Denn Djokovic selbst stellte in London nach seinem 20. Titelgewinn seine Teilnahme in Tokio in Frage. "Es war immer mein Plan, zu den Olympischen Spielen zu fahren. Aber im Moment bin ich ein bisschen zwiegespalten. Nach dem, was ich in den vergangenen paar Tagen gehört habe, ist es eine 50:50-Entscheidung."
Der Serbe kritisierte die angekündigten Restriktionen für die Spieler während des Turniers. So dürfen unter anderem keine Familienmitglieder mit nach Japan reisen. "Das war eine sehr enttäuschende Nachricht. Zuvor war ich Feuer und Flamme", erklärte Djokovic.
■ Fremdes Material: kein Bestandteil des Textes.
import Summits.Ventures.Crystal3D.Theorems.StickyWulffConstantGenericWallFloorStarFarArith
import Summits.Ventures.Crystal3D.Theorems.StickyWulffConstantGenericWallFloorStarPairFar
import Summits.Ventures.Crystal3D.Theorems.StickyWulffConstantGenericWallFloorQuatSurjective
import HarnessLib

/-!
# Kernel discharge of `StarPairFar`, part 2: the test forms of the branch and bound (quaternion matrix,
# pair forms, moving-cage forms, certificate forms) and their real semantics

HONEST FRAMING. Venture `Summits/Ventures/Crystal3D` (cell `crystal3d-full`), helper `--supports` the crux
`GenericWallFloor` (stmt-Ventures-19480) of `route-Ventures-StickyWulffConstant`, line `WallLedgerG`.  Rung credit only;
F-C1 not moved.  Milestone 2 of the kernel discharge of `StarPairFar` (R1), continued: every test of the interval branch
and bound (wulff-p2 g10 `starfar.py` scheme) is the sign of an INTEGER QUADRATIC FORM in the quaternion `q = (w,x,y,z)`
(`QF4` of part 1), built here from the LANDED data only — `clusterInt` (the walk cluster, × `√2` cubic frame), `starIdx`,
and the 46 star certificates `starDtCerts` (their `B`, `y0`, `useY`, `Ktot`):

* `NQ a b` — the entries of the quaternion matrix `N(q)` (`NQ_eval`: `= quatMat w x y z a b`), `NN` — `|q|²`;
* `linN coef = Σ coef_ab · N_ab`; `pairA i j = Fᵢᵀ N Fⱼ − |q|²`, `pairC i j = 2|q|² − Fᵢᵀ N Fⱼ` (pair test);
  `movF j a = (N Fⱼ)_a` (moving-cage test);
* `certE c` — the certificate form `E_c = (18Kn − 3Kd)|q|² − 2Kn·Σ(3B)_ab N_ab` (`Ktot = Kn/Kd`),
  `certOK c` — the decidable integrality / positivity / orthogonality checks that make it faithful, and
  `certE_eval` — `E_c(q) = 3·(Kn·(6|q|² − 2ΣB_ab N_ab) − Kd·|q|²)` over `ℝ` when `certOK c`.
WHAT THIS IS NOT: the search procedures (part 3), their soundness (part 4), the evaluation, or `StarPairFar` itself.
-/

namespace Summit.Ventures.Crystal3D.Theorems.StarFar

open Summit.Ventures.Crystal3D.Theorems.NearIdentity

/-! ### The quaternion matrix as nine integer quadratic forms -/

/-- The entry `N(q)_ab` of the quaternion rotation numerator as an integer quadratic form in `q = (w,x,y,z)`. -/
def NQ (a b : Fin 3) : QF4 :=
  match a, b with
  | 0, 0 => ⟨1, 0, 0, 0, 1, 0, 0, -1, 0, -1⟩
  | 0, 1 => ⟨0, 0, 0, -2, 0, 2, 0, 0, 0, 0⟩
  | 0, 2 => ⟨0, 0, 2, 0, 0, 0, 2, 0, 0, 0⟩
  | 1, 0 => ⟨0, 0, 0, 2, 0, 2, 0, 0, 0, 0⟩
  | 1, 1 => ⟨1, 0, 0, 0, -1, 0, 0, 1, 0, -1⟩
  | 1, 2 => ⟨0, -2, 0, 0, 0, 0, 0, 0, 2, 0⟩
  | 2, 0 => ⟨0, 0, -2, 0, 0, 0, 2, 0, 0, 0⟩
  | 2, 1 => ⟨0, 2, 0, 0, 0, 0, 0, 0, 2, 0⟩
  | 2, 2 => ⟨1, 0, 0, 0, -1, 0, 0, -1, 0, 1⟩

/-- `|q|²` as an integer quadratic form. -/
def NN : QF4 := ⟨1, 0, 0, 0, 1, 0, 0, 1, 0, 1⟩

/-- `NQ a b` evaluates to the entry `quatMat w x y z a b`. -/
theorem NQ_eval (a b : Fin 3) (w x y z : ℝ) : (NQ a b).eval w x y z = quatMat w x y z a b := by
  fin_cases a <;> fin_cases b <;> simp [quatMat, NQ, QF4.eval] <;> ring

/-- `NN` evaluates to `|q|²`. -/
theorem NN_eval (w x y z : ℝ) : NN.eval w x y z = w ^ 2 + x ^ 2 + y ^ 2 + z ^ 2 := by
  simp [NN, QF4.eval]; ring

/-- The integer combination `Σ_ab coef_ab · N_ab`. -/
def linN (coef : Fin 3 → Fin 3 → ℤ) : QF4 :=
  (((NQ 0 0).smul (coef 0 0)).add (((NQ 0 1).smul (coef 0 1)).add ((NQ 0 2).smul (coef 0 2)))).add
    ((((NQ 1 0).smul (coef 1 0)).add (((NQ 1 1).smul (coef 1 1)).add ((NQ 1 2).smul (coef 1 2)))).add
      (((NQ 2 0).smul (coef 2 0)).add (((NQ 2 1).smul (coef 2 1)).add ((NQ 2 2).smul (coef 2 2)))))

/-- `linN coef` evaluates to `Σ_ab coef_ab · quatMat_ab`. -/
theorem linN_eval (coef : Fin 3 → Fin 3 → ℤ) (w x y z : ℝ) :
    (linN coef).eval w x y z = ∑ a : Fin 3, ∑ b : Fin 3, (coef a b : ℝ) * quatMat w x y z a b := by
  simp only [linN, QF4.eval_add, QF4.eval_smul, NQ_eval, Fin.sum_univ_three]
  ring

/-! ### The star data and the pair / moving-cage forms -/

/-- The walk cluster in the `× √2` cubic frame (integer vectors; `√2·cubicCoords (wPt i) = clusterInt i`). -/
def FZ (i : Fin 13) (a : Fin 3) : ℤ := clusterInt i a

/-- The star indices as a list (`= starIdx`). -/
def starList : List (Fin 13) := [0, 5, 6, 9, 10]

/-- `starList` enumerates `starIdx`. -/
theorem mem_starList_iff (i : Fin 13) : i ∈ starList ↔ i ∈ starIdx := by
  revert i; decide

/-- Pair form `A_ij = Fᵢᵀ N Fⱼ − |q|²` (`> 0` ⇔ `|Fᵢ − M Fⱼ|² < 2`). -/
def pairA (i j : Fin 13) : QF4 := (linN fun a b => FZ i a * FZ j b).sub NN

/-- Pair form `C_ij = 2|q|² − Fᵢᵀ N Fⱼ` (`> 0` ⇔ `Fᵢ ≠ M Fⱼ`). -/
def pairC (i j : Fin 13) : QF4 := (NN.smul 2).sub (linN fun a b => FZ i a * FZ j b)

/-- The bilinear value `Fᵢᵀ N(q) Fⱼ` over `ℝ`. -/
noncomputable def FNF (i j : Fin 13) (w x y z : ℝ) : ℝ :=
  ∑ a : Fin 3, ∑ b : Fin 3, (FZ i a : ℝ) * (FZ j b : ℝ) * quatMat w x y z a b

/-- Semantics of `pairA`. -/
theorem pairA_eval (i j : Fin 13) (w x y z : ℝ) :
    (pairA i j).eval w x y z = FNF i j w x y z - (w ^ 2 + x ^ 2 + y ^ 2 + z ^ 2) := by
  simp only [pairA, QF4.eval_sub, linN_eval, NN_eval, FNF]; push_cast; ring

/-- Semantics of `pairC`. -/
theorem pairC_eval (i j : Fin 13) (w x y z : ℝ) :
    (pairC i j).eval w x y z = 2 * (w ^ 2 + x ^ 2 + y ^ 2 + z ^ 2) - FNF i j w x y z := by
  simp only [pairC, QF4.eval_sub, QF4.eval_smul, linN_eval, NN_eval, FNF]; push_cast; ring

/-- Moving-cage form: the component `(N(q) Fⱼ)_a`. -/
def movF (j : Fin 13) (a : Fin 3) : QF4 := linN fun a' b => if a' = a then FZ j b else 0

/-- The component `(N(q) Fⱼ)_a` over `ℝ`. -/
noncomputable def NF (j : Fin 13) (a : Fin 3) (w x y z : ℝ) : ℝ := ∑ b : Fin 3, quatMat w x y z a b * (FZ j b : ℝ)

/-- Semantics of `movF`. -/
theorem movF_eval (j : Fin 13) (a : Fin 3) (w x y z : ℝ) : (movF j a).eval w x y z = NF j a w x y z := by
  rw [movF, linN_eval, NF]
  fin_cases a <;> simp [Fin.sum_univ_three] <;> ring

/-! ### The certificate records -/

/-- `3B` as an integer matrix (faithful when `certOK`). -/
def b3 (c : DTCert) (a b : Fin 3) : ℤ := (3 * c.B a b).num

/-- The certificate form `E_c`. -/
def certE (c : DTCert) : QF4 :=
  (NN.smul (18 * c.Ktot.num - 3 * (c.Ktot.den : ℤ))).sub ((linN (b3 c)).smul (2 * c.Ktot.num))

/-- Faithfulness checks: `3B` and `y₀` integral, `Ktot > 0`, `B Bᵀ = 1`. -/
def certOK (c : DTCert) : Bool :=
  decide (∀ a b : Fin 3, (3 * c.B a b).den = 1) && decide (∀ a : Fin 3, (c.y0 a).den = 1) &&
    decide (0 < c.Ktot) && decide (∀ a b : Fin 3, ∑ l : Fin 3, c.B a l * c.B b l = if a = b then 1 else 0)

/-- All 46 star certificates pass `certOK`. -/
def allCertOK : Bool := starDtCerts.all certOK

/-- A rational with denominator `1` is its numerator. -/
theorem cast_num_of_den_eq_one {q : ℚ} (h : q.den = 1) : ((q.num : ℤ) : ℝ) = ((q : ℚ) : ℝ) := by
  have hq : (q.num : ℚ) = q := Rat.coe_int_num_of_den_eq_one h
  have : ((q.num : ℚ) : ℝ) = ((q : ℚ) : ℝ) := by rw [hq]
  simpa using this

/-- Unpacking `certOK`. -/
theorem certOK_spec {c : DTCert} (h : certOK c = true) :
    (∀ a b : Fin 3, ((b3 c a b : ℤ) : ℝ) = 3 * ((c.B a b : ℚ) : ℝ)) ∧
    (∀ a : Fin 3, (((c.y0 a).num : ℤ) : ℝ) = ((c.y0 a : ℚ) : ℝ)) ∧ 0 < c.Ktot ∧
    (∀ a b : Fin 3, ∑ l : Fin 3, ((c.B a l : ℚ) : ℝ) * ((c.B b l : ℚ) : ℝ) = if a = b then 1 else 0) := by
  simp only [certOK, Bool.and_eq_true, decide_eq_true_eq] at h
  obtain ⟨⟨⟨h1, h2⟩, h3⟩, h4⟩ := h
  refine ⟨fun a b => ?_, fun a => cast_num_of_den_eq_one (h2 a), h3, fun a b => ?_⟩
  · rw [b3, cast_num_of_den_eq_one (h1 a b)]; push_cast; ring
  · have := h4 a b
    have hc : ((∑ l : Fin 3, c.B a l * c.B b l : ℚ) : ℝ) = ((if a = b then 1 else 0 : ℚ) : ℝ) := by rw [this]
    push_cast at hc
    rw [hc]; split_ifs <;> simp

/-- **Semantics of the certificate form**: `E_c(q) = 3·(Kn·(6|q|² − 2·Σ_ab B_ab N(q)_ab) − Kd·|q|²)`. -/
theorem certE_eval {c : DTCert} (h : certOK c = true) (w x y z : ℝ) :
    (certE c).eval w x y z =
      3 * ((c.Ktot.num : ℝ) * (6 * (w ^ 2 + x ^ 2 + y ^ 2 + z ^ 2) -
        2 * ∑ a : Fin 3, ∑ b : Fin 3, ((c.B a b : ℚ) : ℝ) * quatMat w x y z a b) -
        (c.Ktot.den : ℝ) * (w ^ 2 + x ^ 2 + y ^ 2 + z ^ 2)) := by
  obtain ⟨hB, -, -, -⟩ := certOK_spec h
  simp only [certE, QF4.eval_sub, QF4.eval_smul, NN_eval, linN_eval, hB, Fin.sum_univ_three]
  push_cast
  ring

end Summit.Ventures.Crystal3D.Theorems.StarFar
Doch es ist kaum denkbar, dass er sich diese historische Chance auf dem Weg zum möglichen Golden Slam entgehen lässt. Denn schließlich würde er in Tokio nach den Absagen vieler Top-Stars als haushoher Favorit an den Start gehen.
Zudem wäre er bei den nächsten Olympische Spielen 2024 in Paris bereits 37 Jahre alt. Ob er seine jetzige Superform bis dahin halten kann und verletzungsfrei bleibt, ist fraglich. Es ist womöglich schon seine letzte Chance auf olympisches Gold. Nadal hat dieses Gold bereits 2008 in Peking gewonnen sowie in Rio 2016 im Doppel. Federer sicherte sich 2008 im Doppel Gold und holte 2012 in London Silber im Einzel.
Djokovic wird das bei seinen Überlegungen im Hinterkopf haben. Federer und Nadal werden den Golden Slam nicht mehr gewinnen. Der Serbe hat 2021 die einmalige Möglichkeit, die GOAT-Frage endgültig zu beantworten.